Selain kebakaran hutan, perkebunan kelapa sawit juga mencemari air. Di Paminggiran Hulu Utara, Borneo, dampak dari pencemaran air tersebut yakni matinya ikan papuyuh yang merupakan salah satu mata pencaharian masyarakat sekitar. Tak hanya itu, dampak kehadiran perkebunan kelapa sawit juga mengganggu psikologi masyarakat. Masyarakat frustasi karena akhirnya lahan mereka tak dapat tumbuh karet dan pohon penghasil buah. Akhirnya masyarakat banyak yang menjual lahannya kepada perkebunan atau mengelola lahannya dengan menanam pohon kelapa sawit dan menjualnya kepada perkebunan.
Pihak yang melanggengkan kekuasaan perkebunan kelapa sawit bukan hanya pengusaha semata. Akan tetapi, pemerintah yang seharusnya fungsinya melindungi malah juga ikut merusak keutuhan ciptaan. Pengusaha dan penguasa dalam hal ini pemerintah bekerja sama memanfaatkan lahan masyarakat semata-mata hanya untuk kepentingan yang sebenarnya bukan untuk hajat hidup orang banyak. Pemerintah pun memiliki kebijakan yang sangat bertentangan. Di satu sisi pemerintah meminta para petani getol dalam hal mencapai kedaulatan pangan meliputi padi, jagung, kedelai (pajale).
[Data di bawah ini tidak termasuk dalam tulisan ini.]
import Literature.Analysis.FunctionSpaces.TorusClassicalNSDifferenceBalances
import Literature.Analysis.FunctionSpaces.TorusClassicalNSVStabilityFlux
import Literature.Analysis.ODE.LinearComparison
import HarnessLib

/-!
# `V`-stability of strong solutions on `T³` with integrable coefficients

Function-space support file (all results proved; no definitions, no named facts), sequel of
`TorusClassicalNSDifferenceBalances.lean` (energy and enstrophy identities for the difference
`w = u₁ − u₂` of two classical solutions with the same viscosity and force) and of
`TorusClassicalNSDifferenceSmoothing.lean` (`H¹` continuous dependence under SUP-NORM coefficient
bounds `‖u₁‖ ≤ M`, `‖∂ᵢu₂‖ ≤ Cᵢ`). Here the coefficients are those of the theory of strong
solutions in three dimensions: only the enstrophies `‖∇u₁(t)‖₂², ‖∇u₂(t)‖₂² ≤ M₁` and the time
integral `∫ₐ^{a+τ} ‖Δu₂‖₂² ≤ Y` enter (Constantin–Foias 1988, Ch. 10, Thm. 10.2 with (10.7):
`|w(t)|² ≤ |w(0)|² exp ∫₀ᵗ (c/ν) ‖u₂‖ |Au₂|`, "since `u₂ ∈ L^∞(0,T;V) ∩ L²(0,T;D(A))` the integral is
finite"; the same Grönwall argument one level up, in `V`):

* `Torus.exists_h1_sub_flux_le` — the pointwise-in-time differential inequality: there is
  `K = K(d) ≥ 0` such that for `ν > 0` and smooth zero-mean `U₁, U₂ : T³ → ℝ³` with
  `‖∇Uᵢ‖₂² ≤ M₁`, the sum `E' + V'` of the right-hand sides of the two difference balances
  (`E = ∫ ‖W‖²`, `V = ‖∇W‖₂²`, `W = U₁ − U₂`) is at most
  `K (√M₁ + ν⁻⁷M₁⁴ + ν⁻¹(M₁ + ‖ΔU₂‖₂²)) (E + V)` (the three flux bounds of
  `TorusClassicalNSVStabilityFlux`, the `‖ΔW‖₂²`-terms being absorbed by the dissipation);
* `Torus.IsClassicalNSSolutionOn.h1_sub_le_mul_of_integral_laplacian_sq_le` — **`V`-stability**:
  for `ν > 0`, `M₁, Y, τ > 0` there is `C = C(d, ν, M₁, Y, τ)` such that for any two classical
  solutions on `[a, a + τ] × T³` (same viscosity and force, zero-mean slices) with
  `‖∇uᵢ(t)‖₂² ≤ M₁` on the interval and `∫ₐ^{a+τ} ‖Δu₂(s)‖₂² ds ≤ Y`,
  `∫ ‖w(t)‖² + ‖∇w(t)‖₂² ≤ C (∫ ‖w(a)‖² + ‖∇w(a)‖₂²)` for all `t ∈ [a, a + τ]` — Grönwall with
  the continuous integrable coefficient `β(s) = α + γ‖Δu₂(s)‖₂²`
  (`Literature.Analysis.ODE.le_linearComparison`), `C = exp(ατ + γY)`.

This is the continuous-dependence-in-`V` companion of the uniqueness of strong solutions
(Robinson–Rodrigo–Sadowski 2016, §6.3 and Exercise 6.5), with constants uniform on sets of
solutions obeying the two a priori bounds — the form consumed by compactness / closing arguments
for the Navier–Stokes semiflow on bounded invariant sets of `V`.

## Mathlib / tree search

Tree (reused): the two difference balances
(`Torus.IsClassicalNSSolutionOn.hasDerivWithinAt_integral_norm_sq_sub`,
`….hasDerivWithinAt_gradNormSq_sub`), the flux bounds of `TorusClassicalNSVStabilityFlux`,
`Literature.Analysis.ODE.le_linearComparison` (variable-coefficient Grönwall),
`Torus.IsSmoothSpaceTimeOn.continuousOn_integral` (time continuity of `∫ ‖Δu₂‖²`); the pattern is
`Torus.IsClassicalNSSolutionOn.h1_sub_le_mul_exp` (`TorusClassicalNSDifferenceSmoothing`, sup-norm
coefficients, constant-coefficient Grönwall). Searched `h1_sub_le`, `integral_laplacian`,
`VStability`, `linearComparison` under `FunctionSpaces/Torus*`, `FluidPDE/Torus*`: no estimate with
time-integrable coefficients for classical torus solutions. Mathlib:
`intervalIntegral.integral_mono_interval`, `intervalIntegral.integral_const(_mul)`.

## References

* P. Constantin, C. Foias, *Navier–Stokes Equations*, Univ. Chicago Press 1988, Ch. 10,
  Thm. 10.2, (10.7), Remark 10.3. [ConstantinFoiasNSE1988]
* J. C. Robinson, J. L. Rodrigo, W. Sadowski, *The Three-Dimensional Navier–Stokes Equations.
  Classical theory*, CUP 2016, §6.3 (Thm. 6.10) and Exercise 6.5. [RobinsonRodrigoSadowski2016]
-/

open MeasureTheory Set Filter
open scoped InnerProductSpace ContDiff Topology

noncomputable section

namespace Literature.Analysis.FunctionSpaces

namespace Torus

variable {d : Type*} [Fintype d] [DecidableEq d]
Di satu hal, malah pemerintah melanggengkan para pengusaha berkontribusi aktif meraup lahan dengan menjadikan lahan hutan Indonesia menjadi lahan perkebunan kelapa sawit.
Lagi-lagi masyarakat juga diingatkan untuk tetap dalam semangat gotong royong mempertahankan bumi Indonesia. Dibalik air mata yang mereka teteskan pasti akan ada semangat dari masyarakat Adat di lingkungan tersebut. Misalnya saja masyarakat adat di Kalimantan yang bergotong royong dalam sebuah koperasi simpan pinjam, CU untuk sama-sama menyejahterakan masyarakat sekitar.
Film yang diproduseri oleh Dandhy Dwi Laksono dan Indra Jati adalah film dokumenter yang dapat menjadi karya penyadaran untuk masyarakat. Kemungkinan besar masyarakat belum mengetahui bahwa ada tindak tanduk yang seharusnya tidak dilakukan oleh para penguasa (Pemerintah-Red). (Pri)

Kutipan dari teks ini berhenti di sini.